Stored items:
□ □ □ □ □ □ □
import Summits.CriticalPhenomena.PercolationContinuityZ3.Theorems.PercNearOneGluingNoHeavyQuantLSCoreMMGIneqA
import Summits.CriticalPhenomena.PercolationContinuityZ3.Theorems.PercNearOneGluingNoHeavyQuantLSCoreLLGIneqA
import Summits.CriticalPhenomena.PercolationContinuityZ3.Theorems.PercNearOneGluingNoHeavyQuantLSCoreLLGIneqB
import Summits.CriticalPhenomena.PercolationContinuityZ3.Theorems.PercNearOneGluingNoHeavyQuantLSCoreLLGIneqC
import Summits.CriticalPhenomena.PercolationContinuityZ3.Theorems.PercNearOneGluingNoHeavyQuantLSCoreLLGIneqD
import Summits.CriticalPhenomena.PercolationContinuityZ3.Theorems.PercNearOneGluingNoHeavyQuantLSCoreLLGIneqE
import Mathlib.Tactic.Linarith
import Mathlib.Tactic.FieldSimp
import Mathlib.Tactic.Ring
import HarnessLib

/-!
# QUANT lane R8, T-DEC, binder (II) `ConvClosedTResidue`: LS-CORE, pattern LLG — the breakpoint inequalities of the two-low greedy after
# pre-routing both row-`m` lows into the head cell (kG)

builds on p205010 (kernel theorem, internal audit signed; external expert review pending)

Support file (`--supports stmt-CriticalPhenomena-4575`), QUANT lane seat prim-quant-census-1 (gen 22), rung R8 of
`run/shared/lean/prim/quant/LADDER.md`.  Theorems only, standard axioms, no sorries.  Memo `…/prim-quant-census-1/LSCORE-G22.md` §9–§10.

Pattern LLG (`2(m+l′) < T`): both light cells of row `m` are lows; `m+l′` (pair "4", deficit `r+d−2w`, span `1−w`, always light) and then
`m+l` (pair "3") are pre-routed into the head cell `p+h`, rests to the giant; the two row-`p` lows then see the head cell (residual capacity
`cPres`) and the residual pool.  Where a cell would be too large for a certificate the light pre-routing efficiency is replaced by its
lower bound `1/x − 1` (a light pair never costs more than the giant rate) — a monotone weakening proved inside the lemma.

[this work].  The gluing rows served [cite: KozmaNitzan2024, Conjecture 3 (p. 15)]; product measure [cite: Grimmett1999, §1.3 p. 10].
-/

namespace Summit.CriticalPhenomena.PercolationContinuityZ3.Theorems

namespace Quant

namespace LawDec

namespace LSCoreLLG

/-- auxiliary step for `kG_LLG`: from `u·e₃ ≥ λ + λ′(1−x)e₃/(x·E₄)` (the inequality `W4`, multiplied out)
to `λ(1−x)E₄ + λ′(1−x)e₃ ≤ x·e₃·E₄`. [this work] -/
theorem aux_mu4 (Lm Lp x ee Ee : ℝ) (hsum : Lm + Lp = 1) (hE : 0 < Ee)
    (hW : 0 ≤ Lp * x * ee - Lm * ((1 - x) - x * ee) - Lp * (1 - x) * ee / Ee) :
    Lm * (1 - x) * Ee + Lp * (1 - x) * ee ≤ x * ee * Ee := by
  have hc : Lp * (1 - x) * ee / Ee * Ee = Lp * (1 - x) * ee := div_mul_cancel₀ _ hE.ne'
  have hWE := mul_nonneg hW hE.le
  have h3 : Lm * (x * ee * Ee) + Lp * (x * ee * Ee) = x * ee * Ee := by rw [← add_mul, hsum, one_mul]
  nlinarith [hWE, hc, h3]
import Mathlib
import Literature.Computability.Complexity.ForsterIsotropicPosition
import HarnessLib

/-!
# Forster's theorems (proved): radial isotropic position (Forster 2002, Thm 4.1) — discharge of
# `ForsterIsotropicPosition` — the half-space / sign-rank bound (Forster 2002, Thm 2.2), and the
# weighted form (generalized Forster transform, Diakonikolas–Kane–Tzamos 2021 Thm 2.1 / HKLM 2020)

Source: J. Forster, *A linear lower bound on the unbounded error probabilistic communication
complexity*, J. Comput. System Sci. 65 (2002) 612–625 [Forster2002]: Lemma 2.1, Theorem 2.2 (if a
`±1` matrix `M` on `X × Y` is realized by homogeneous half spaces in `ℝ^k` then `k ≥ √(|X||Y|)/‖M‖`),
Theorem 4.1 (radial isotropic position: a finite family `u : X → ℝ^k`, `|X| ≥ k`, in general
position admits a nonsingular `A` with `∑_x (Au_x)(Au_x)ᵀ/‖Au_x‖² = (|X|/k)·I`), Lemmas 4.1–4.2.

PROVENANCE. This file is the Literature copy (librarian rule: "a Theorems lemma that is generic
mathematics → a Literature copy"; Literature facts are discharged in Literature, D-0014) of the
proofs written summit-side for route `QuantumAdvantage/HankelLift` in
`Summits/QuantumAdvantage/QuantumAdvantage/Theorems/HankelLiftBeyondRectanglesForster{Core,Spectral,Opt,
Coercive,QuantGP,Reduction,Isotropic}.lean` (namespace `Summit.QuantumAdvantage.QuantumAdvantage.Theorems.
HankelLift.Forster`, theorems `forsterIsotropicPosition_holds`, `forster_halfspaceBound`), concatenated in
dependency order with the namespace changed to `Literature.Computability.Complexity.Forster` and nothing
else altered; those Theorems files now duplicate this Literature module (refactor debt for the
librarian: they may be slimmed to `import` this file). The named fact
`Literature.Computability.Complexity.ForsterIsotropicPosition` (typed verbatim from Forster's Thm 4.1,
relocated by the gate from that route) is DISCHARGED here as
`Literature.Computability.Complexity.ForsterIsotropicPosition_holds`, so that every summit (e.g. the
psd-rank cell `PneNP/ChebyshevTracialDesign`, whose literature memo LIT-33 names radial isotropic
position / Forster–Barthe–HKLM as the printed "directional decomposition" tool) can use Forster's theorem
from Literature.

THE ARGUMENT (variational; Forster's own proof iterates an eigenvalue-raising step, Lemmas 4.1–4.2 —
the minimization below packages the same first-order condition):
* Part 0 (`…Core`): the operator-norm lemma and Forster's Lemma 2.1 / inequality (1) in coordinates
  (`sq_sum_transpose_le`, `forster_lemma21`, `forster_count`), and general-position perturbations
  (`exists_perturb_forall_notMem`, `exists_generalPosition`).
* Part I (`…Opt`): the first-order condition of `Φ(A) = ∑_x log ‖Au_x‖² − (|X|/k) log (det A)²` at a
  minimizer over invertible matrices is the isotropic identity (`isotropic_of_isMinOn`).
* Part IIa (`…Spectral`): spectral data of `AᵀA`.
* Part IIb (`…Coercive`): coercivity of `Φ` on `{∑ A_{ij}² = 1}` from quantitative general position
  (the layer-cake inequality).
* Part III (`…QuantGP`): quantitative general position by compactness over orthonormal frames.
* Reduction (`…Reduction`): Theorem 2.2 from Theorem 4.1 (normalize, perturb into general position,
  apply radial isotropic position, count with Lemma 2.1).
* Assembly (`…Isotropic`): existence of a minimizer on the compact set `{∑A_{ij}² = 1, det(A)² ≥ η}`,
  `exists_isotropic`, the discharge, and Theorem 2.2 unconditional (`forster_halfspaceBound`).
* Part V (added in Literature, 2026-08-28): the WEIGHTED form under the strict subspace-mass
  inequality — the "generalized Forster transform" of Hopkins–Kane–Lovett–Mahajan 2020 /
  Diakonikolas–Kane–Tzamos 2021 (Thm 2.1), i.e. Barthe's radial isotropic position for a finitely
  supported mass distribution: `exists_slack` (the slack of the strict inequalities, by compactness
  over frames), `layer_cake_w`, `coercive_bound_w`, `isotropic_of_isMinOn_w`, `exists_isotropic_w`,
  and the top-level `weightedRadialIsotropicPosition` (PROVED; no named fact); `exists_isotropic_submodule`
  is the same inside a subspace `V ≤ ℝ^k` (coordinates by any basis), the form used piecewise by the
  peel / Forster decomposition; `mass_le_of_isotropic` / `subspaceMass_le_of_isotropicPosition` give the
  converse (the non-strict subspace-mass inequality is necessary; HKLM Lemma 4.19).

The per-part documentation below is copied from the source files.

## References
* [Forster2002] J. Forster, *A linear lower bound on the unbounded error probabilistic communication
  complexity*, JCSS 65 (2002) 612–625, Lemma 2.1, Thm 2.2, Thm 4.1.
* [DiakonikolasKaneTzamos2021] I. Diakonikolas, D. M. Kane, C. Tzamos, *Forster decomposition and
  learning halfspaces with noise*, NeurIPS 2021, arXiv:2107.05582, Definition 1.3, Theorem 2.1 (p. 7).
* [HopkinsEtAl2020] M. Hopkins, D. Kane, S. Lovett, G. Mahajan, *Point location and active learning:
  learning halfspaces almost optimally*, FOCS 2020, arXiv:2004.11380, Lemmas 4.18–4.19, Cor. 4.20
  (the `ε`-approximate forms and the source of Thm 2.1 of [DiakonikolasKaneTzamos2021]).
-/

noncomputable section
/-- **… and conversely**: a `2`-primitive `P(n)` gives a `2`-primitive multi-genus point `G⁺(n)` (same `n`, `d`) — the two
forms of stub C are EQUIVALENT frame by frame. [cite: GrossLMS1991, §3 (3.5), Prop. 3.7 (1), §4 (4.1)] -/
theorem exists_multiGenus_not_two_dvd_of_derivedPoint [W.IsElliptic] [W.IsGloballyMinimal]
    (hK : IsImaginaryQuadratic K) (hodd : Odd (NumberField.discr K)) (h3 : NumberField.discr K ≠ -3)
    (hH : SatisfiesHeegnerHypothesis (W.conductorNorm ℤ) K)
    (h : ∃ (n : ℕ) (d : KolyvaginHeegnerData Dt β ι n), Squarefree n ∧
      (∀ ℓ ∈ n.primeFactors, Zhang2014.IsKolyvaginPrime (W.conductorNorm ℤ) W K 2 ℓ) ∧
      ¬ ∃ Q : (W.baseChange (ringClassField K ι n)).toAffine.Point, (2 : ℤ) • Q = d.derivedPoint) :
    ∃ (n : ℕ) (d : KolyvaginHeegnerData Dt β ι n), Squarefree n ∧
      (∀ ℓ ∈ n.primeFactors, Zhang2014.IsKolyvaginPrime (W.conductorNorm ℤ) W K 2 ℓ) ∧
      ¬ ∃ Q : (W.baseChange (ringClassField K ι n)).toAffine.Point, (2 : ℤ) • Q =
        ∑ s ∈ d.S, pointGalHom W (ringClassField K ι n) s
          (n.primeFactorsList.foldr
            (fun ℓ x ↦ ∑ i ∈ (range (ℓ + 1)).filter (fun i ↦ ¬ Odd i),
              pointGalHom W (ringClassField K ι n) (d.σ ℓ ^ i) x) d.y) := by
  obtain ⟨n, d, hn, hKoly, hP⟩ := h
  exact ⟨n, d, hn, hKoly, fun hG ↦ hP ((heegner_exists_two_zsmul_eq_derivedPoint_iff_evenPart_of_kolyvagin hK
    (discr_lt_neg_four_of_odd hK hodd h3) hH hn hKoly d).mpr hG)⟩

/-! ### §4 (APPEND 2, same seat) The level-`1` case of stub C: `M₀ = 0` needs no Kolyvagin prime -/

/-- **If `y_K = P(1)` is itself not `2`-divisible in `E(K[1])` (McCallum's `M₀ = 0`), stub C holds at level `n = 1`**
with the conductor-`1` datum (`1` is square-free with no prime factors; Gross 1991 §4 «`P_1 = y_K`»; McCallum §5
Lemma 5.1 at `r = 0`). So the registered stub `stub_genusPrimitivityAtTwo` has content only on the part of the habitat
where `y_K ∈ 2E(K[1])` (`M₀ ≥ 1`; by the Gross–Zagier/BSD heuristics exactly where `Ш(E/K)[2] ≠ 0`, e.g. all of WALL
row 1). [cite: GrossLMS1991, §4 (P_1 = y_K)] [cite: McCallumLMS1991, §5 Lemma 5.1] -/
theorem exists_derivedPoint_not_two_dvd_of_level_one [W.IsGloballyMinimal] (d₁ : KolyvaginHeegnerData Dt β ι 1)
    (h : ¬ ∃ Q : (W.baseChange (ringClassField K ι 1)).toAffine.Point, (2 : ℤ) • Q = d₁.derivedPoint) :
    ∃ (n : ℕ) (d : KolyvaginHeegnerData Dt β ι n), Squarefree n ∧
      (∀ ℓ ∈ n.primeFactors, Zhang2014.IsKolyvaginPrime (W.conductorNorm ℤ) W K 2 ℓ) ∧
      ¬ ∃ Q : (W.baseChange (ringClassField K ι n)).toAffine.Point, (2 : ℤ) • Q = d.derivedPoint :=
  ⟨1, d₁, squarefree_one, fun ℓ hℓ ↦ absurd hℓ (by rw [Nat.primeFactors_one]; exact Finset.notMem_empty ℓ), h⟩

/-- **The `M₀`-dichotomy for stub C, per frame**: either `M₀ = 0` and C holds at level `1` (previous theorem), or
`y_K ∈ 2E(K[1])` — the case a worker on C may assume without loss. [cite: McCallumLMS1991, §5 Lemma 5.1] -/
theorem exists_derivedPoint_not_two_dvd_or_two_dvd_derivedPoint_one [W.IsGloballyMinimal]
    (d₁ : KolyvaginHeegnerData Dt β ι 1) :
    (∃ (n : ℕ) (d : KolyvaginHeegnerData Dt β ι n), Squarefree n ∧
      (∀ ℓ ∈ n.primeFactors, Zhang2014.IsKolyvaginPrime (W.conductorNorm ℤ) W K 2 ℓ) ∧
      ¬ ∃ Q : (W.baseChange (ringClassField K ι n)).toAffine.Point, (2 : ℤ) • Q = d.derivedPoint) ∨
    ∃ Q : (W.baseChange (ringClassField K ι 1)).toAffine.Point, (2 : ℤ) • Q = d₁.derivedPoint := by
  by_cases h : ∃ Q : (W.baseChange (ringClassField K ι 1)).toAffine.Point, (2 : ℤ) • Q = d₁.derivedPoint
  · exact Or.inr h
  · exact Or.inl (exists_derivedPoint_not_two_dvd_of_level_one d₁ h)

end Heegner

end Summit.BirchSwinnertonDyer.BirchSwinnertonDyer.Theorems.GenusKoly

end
□ □ □ □ □ □ □
Looking at the data above, write out exactly the lines that start at the one containing "is square-free with" and end at the one containing "Finset.notMem_empty ℓ), h⟩"; include both and nothing beyond.

with the conductor-`1` datum (`1` is square-free with no prime factors; Gross 1991 §4 «`P_1 = y_K`»; McCallum §5
Lemma 5.1 at `r = 0`). So the registered stub `stub_genusPrimitivityAtTwo` has content only on the part of the habitat
where `y_K ∈ 2E(K[1])` (`M₀ ≥ 1`; by the Gross–Zagier/BSD heuristics exactly where `Ш(E/K)[2] ≠ 0`, e.g. all of WALL
row 1). [cite: GrossLMS1991, §4 (P_1 = y_K)] [cite: McCallumLMS1991, §5 Lemma 5.1] -/
theorem exists_derivedPoint_not_two_dvd_of_level_one [W.IsGloballyMinimal] (d₁ : KolyvaginHeegnerData Dt β ι 1)
    (h : ¬ ∃ Q : (W.baseChange (ringClassField K ι 1)).toAffine.Point, (2 : ℤ) • Q = d₁.derivedPoint) :
    ∃ (n : ℕ) (d : KolyvaginHeegnerData Dt β ι n), Squarefree n ∧
      (∀ ℓ ∈ n.primeFactors, Zhang2014.IsKolyvaginPrime (W.conductorNorm ℤ) W K 2 ℓ) ∧
      ¬ ∃ Q : (W.baseChange (ringClassField K ι n)).toAffine.Point, (2 : ℤ) • Q = d.derivedPoint :=
  ⟨1, d₁, squarefree_one, fun ℓ hℓ ↦ absurd hℓ (by rw [Nat.primeFactors_one]; exact Finset.notMem_empty ℓ), h⟩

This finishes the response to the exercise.